--- Data ---

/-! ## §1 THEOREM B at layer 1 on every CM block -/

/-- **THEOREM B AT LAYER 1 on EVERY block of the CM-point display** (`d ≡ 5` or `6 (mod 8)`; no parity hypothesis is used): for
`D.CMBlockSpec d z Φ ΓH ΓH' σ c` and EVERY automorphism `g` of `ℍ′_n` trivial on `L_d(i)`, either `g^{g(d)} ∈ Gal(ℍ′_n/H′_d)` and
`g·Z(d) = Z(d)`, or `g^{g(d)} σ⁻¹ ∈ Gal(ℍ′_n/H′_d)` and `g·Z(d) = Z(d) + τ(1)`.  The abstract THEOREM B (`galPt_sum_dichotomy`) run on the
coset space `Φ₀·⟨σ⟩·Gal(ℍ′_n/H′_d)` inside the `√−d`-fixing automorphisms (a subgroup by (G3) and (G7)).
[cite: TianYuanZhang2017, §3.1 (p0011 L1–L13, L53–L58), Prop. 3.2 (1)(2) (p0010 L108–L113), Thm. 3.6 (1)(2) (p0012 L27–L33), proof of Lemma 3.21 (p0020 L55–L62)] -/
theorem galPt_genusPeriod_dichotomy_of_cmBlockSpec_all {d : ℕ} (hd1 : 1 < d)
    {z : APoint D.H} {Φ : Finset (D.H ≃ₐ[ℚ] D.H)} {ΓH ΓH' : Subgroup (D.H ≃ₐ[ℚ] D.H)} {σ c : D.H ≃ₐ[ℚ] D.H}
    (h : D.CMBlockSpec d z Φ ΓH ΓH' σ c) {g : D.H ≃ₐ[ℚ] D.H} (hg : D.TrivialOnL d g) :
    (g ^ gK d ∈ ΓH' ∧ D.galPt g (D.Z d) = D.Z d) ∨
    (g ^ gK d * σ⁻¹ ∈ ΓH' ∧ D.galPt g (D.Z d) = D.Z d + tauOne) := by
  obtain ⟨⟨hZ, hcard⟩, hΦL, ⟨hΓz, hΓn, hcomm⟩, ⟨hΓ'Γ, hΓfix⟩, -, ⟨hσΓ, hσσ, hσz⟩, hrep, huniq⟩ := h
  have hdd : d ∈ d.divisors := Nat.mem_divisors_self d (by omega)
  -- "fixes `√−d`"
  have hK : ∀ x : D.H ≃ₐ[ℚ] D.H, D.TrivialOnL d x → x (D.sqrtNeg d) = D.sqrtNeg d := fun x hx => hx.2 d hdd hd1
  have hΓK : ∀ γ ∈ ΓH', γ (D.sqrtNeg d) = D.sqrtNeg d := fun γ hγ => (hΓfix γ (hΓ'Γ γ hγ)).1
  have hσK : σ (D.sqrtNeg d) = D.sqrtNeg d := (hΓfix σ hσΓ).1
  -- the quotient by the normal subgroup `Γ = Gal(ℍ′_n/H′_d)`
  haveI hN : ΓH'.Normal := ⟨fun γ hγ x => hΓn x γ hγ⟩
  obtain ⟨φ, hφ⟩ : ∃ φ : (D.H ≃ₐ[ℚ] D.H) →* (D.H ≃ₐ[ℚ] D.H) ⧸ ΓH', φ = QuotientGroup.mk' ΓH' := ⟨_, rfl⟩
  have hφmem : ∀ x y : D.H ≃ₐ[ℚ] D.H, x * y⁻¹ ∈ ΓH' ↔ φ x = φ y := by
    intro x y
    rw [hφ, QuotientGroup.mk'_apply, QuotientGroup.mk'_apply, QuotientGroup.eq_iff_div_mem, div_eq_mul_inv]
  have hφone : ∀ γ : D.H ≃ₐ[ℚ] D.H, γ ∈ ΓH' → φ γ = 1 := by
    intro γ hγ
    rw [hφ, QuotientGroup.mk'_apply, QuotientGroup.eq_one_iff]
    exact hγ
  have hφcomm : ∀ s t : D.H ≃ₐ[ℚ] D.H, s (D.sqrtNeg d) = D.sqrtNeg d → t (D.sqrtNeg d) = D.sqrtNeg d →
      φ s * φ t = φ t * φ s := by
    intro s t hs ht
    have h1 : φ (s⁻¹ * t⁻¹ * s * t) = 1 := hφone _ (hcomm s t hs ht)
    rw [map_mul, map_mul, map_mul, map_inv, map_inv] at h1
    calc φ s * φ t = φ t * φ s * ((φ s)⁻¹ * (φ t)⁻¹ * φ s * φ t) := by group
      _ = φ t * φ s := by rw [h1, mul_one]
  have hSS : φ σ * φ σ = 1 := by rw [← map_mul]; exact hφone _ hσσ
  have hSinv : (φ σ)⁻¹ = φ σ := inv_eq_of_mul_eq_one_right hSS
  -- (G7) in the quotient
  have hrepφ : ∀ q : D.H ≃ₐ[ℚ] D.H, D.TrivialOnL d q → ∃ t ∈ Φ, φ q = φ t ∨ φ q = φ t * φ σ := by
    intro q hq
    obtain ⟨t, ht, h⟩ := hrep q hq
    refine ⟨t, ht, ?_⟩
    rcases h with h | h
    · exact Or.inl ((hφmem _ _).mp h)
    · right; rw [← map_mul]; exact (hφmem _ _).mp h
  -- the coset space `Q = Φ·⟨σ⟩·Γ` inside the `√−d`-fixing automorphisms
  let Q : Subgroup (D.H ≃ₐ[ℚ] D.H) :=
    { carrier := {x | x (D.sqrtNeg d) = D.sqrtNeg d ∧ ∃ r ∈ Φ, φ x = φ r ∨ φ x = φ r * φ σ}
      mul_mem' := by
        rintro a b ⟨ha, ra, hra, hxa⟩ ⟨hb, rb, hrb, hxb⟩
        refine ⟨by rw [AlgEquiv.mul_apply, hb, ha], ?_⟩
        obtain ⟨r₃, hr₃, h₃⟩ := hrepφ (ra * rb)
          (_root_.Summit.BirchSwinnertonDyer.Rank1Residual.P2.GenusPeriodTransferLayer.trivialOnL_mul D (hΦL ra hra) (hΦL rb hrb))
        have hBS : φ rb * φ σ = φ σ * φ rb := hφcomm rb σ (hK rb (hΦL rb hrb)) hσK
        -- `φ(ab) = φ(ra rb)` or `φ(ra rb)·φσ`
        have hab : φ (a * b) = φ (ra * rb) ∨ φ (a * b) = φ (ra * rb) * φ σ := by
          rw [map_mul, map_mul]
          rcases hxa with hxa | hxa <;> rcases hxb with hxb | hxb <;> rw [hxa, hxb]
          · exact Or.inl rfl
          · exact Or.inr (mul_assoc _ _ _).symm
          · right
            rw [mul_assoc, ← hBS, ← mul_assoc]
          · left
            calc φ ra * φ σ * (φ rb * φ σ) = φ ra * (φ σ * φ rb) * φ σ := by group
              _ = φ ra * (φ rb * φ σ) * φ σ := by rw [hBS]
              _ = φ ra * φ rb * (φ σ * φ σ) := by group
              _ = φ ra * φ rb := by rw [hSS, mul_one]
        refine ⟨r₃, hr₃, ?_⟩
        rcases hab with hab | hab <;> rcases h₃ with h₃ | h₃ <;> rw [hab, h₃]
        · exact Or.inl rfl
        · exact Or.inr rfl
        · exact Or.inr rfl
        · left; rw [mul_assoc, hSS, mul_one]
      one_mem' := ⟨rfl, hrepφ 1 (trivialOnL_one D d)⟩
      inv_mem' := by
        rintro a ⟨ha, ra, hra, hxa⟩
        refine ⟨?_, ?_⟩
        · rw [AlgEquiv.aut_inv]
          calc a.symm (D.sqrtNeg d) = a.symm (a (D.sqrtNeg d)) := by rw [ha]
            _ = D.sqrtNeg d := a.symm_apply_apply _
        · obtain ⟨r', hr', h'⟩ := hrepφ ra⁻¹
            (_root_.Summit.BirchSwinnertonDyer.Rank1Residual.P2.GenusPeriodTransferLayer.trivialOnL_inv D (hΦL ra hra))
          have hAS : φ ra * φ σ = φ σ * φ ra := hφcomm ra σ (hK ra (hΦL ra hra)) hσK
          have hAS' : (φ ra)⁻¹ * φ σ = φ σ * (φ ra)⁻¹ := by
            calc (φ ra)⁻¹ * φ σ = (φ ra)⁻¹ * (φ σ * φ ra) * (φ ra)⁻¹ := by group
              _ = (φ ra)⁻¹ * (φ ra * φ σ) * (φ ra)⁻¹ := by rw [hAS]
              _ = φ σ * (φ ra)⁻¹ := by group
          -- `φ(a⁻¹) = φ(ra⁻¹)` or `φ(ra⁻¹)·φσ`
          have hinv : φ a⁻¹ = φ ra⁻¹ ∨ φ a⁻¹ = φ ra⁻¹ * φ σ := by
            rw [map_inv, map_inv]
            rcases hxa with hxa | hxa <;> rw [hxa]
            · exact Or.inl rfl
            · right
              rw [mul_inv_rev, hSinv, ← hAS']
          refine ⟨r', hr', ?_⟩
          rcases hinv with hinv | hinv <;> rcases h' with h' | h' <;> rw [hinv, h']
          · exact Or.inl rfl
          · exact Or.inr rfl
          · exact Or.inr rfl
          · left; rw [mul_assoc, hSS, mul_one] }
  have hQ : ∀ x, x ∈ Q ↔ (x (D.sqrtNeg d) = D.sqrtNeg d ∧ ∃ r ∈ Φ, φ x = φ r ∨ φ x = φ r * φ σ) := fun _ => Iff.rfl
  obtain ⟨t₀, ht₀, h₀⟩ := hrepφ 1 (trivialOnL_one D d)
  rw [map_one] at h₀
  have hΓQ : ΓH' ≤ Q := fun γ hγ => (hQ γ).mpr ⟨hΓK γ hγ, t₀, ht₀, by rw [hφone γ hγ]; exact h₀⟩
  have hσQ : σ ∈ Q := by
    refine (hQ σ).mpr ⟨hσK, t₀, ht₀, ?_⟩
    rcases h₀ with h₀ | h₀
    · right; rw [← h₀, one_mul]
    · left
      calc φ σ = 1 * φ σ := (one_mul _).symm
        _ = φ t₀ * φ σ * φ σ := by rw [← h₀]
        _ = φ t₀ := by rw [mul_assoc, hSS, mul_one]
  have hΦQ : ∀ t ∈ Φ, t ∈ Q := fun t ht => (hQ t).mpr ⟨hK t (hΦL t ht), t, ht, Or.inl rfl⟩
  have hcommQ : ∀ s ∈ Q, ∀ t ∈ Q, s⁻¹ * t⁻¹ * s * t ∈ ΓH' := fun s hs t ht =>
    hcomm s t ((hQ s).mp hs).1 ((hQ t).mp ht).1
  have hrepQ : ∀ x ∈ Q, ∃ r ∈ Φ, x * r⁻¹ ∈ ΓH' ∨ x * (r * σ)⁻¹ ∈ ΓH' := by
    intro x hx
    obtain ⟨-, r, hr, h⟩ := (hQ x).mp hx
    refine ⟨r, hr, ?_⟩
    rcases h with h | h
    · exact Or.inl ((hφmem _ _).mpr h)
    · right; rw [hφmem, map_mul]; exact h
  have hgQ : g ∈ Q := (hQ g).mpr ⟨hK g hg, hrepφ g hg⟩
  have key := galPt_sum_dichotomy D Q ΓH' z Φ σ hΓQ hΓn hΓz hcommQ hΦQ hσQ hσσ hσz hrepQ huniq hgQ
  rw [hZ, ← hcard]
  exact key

---

* [Work task]:
The lines above that hold the string "with" are to be located and copied.

* [Expected answer]:
    rcases h with h | h
          rcases hxa with hxa | hxa <;> rcases hxb with hxb | hxb <;> rw [hxa, hxb]
        rcases hab with hab | hab <;> rcases h₃ with h₃ | h₃ <;> rw [hab, h₃]
            rcases hxa with hxa | hxa <;> rw [hxa]
          rcases hinv with hinv | hinv <;> rcases h' with h' | h' <;> rw [hinv, h']
    rcases h₀ with h₀ | h₀
    rcases h with h | h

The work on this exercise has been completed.